• **What you are asked to do**:
When you reach the line containing "and its point" in the entries below, begin reproducing lines exactly, and stop once the line containing "55; §14.6 p. 242] -/" is done.
#### Data provided
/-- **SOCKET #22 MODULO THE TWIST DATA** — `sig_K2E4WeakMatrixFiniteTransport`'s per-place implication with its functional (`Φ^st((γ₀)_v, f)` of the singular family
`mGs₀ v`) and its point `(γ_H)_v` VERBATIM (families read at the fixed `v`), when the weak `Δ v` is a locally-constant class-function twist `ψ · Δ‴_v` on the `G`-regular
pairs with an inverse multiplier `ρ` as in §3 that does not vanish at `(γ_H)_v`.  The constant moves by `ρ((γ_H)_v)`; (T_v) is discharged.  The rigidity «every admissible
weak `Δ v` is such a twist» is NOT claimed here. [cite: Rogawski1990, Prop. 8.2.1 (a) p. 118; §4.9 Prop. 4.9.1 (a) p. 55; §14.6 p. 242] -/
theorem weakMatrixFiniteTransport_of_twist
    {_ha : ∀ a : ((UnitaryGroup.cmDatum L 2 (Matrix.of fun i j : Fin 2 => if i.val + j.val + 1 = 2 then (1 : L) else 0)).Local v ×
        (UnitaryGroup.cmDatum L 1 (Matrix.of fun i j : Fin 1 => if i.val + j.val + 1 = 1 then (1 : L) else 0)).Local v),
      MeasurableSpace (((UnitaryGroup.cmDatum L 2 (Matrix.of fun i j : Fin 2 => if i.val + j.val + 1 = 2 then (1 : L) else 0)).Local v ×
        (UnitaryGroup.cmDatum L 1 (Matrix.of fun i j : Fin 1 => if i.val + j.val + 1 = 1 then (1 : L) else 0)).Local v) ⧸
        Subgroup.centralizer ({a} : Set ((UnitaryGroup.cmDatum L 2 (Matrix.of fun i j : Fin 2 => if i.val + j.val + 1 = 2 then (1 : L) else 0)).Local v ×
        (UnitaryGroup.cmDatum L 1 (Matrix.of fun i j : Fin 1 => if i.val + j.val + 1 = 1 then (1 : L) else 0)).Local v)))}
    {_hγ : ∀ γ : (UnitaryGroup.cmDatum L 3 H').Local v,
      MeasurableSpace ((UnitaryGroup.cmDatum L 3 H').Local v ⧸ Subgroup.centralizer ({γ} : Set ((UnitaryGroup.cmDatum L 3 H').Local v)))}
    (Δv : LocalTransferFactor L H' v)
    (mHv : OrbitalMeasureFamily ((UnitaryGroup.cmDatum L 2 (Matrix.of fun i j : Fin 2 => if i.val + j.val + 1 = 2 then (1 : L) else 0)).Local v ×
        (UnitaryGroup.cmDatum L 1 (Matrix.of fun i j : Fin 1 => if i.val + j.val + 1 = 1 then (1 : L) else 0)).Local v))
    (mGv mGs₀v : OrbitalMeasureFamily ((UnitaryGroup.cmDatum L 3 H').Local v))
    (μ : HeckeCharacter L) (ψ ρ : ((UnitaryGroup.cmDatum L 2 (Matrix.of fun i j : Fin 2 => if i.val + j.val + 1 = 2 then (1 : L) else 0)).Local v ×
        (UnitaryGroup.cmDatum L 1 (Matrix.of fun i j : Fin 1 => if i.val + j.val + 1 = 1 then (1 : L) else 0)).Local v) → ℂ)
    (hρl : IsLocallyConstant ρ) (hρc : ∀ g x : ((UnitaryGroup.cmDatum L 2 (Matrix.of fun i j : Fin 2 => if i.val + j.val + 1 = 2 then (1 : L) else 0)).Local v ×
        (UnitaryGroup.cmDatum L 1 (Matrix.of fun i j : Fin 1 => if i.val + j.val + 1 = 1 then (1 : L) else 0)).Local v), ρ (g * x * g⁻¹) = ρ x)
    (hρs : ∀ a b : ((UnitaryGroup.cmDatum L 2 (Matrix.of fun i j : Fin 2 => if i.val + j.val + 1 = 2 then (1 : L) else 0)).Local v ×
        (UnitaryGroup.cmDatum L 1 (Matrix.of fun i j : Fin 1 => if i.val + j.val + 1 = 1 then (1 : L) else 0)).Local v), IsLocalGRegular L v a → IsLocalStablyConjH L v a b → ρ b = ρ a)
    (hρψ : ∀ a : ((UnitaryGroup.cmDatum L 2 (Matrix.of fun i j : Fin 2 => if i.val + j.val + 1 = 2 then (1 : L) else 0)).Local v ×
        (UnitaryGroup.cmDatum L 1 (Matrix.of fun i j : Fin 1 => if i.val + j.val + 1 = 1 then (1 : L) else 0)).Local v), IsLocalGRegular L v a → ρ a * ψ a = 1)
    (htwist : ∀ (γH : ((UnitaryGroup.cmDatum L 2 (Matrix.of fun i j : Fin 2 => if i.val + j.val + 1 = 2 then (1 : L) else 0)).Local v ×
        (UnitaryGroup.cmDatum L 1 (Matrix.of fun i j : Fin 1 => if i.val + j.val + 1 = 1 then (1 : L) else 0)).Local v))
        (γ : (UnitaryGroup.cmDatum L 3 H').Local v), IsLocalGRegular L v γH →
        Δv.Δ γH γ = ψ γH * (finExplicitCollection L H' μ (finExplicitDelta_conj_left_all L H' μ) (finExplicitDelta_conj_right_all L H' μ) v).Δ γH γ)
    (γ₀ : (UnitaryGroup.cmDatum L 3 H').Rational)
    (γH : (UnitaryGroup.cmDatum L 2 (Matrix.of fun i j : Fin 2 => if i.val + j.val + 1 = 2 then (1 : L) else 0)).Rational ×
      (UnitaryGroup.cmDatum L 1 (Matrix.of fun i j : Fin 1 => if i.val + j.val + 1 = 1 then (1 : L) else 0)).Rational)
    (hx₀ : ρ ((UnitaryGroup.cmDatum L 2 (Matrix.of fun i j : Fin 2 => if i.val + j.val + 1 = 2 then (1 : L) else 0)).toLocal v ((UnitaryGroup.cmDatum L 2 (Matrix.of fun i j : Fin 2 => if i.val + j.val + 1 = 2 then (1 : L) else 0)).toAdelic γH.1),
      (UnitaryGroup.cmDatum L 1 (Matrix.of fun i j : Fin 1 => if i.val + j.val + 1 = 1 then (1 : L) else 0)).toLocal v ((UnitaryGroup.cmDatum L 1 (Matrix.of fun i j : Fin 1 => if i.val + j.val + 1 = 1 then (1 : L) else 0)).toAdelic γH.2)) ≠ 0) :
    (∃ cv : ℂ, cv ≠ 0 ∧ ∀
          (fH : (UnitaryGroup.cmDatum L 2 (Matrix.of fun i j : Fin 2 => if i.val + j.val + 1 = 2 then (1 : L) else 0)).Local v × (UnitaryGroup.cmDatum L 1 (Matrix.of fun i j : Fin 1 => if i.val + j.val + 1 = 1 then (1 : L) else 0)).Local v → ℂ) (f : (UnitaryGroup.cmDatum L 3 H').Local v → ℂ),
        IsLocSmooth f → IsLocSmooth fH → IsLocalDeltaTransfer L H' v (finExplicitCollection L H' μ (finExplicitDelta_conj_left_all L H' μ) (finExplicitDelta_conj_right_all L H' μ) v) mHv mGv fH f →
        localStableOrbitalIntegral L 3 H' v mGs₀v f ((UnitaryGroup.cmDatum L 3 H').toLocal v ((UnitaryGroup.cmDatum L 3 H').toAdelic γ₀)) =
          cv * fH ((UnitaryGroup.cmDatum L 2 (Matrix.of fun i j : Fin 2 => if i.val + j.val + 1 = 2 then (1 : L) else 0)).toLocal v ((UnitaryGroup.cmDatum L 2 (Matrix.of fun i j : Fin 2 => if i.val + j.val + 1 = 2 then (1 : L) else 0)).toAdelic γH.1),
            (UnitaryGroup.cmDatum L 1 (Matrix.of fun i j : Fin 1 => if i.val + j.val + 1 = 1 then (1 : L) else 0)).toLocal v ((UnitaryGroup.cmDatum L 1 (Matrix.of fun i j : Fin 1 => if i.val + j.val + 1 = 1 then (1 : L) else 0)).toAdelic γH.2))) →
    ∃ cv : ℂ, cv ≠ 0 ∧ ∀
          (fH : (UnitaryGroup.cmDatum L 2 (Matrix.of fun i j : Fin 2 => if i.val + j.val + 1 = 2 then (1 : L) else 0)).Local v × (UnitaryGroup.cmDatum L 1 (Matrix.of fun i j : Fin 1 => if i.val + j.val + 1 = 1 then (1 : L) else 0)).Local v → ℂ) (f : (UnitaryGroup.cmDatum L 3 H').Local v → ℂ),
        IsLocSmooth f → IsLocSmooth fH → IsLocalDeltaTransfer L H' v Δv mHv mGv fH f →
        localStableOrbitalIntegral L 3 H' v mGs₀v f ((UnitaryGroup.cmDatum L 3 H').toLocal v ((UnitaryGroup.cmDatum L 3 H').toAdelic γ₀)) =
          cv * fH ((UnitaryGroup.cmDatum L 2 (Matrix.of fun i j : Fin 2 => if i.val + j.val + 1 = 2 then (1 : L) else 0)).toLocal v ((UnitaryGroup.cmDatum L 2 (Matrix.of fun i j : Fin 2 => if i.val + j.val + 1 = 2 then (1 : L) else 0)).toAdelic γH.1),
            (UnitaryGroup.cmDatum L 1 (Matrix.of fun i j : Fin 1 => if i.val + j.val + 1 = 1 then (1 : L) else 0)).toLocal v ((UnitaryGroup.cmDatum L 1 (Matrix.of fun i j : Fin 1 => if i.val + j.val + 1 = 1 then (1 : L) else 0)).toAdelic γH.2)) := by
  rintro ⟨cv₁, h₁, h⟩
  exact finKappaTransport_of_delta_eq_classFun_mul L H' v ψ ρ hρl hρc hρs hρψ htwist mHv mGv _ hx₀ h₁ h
########
• **Problem solution**:
`mGs₀ v`) and its point `(γ_H)_v` VERBATIM (families read at the fixed `v`), when the weak `Δ v` is a locally-constant class-function twist `ψ · Δ‴_v` on the `G`-regular
pairs with an inverse multiplier `ρ` as in §3 that does not vanish at `(γ_H)_v`.  The constant moves by `ρ((γ_H)_v)`; (T_v) is discharged.  The rigidity «every admissible
weak `Δ v` is such a twist» is NOT claimed here. [cite: Rogawski1990, Prop. 8.2.1 (a) p. 118; §4.9 Prop. 4.9.1 (a) p. 55; §14.6 p. 242] -/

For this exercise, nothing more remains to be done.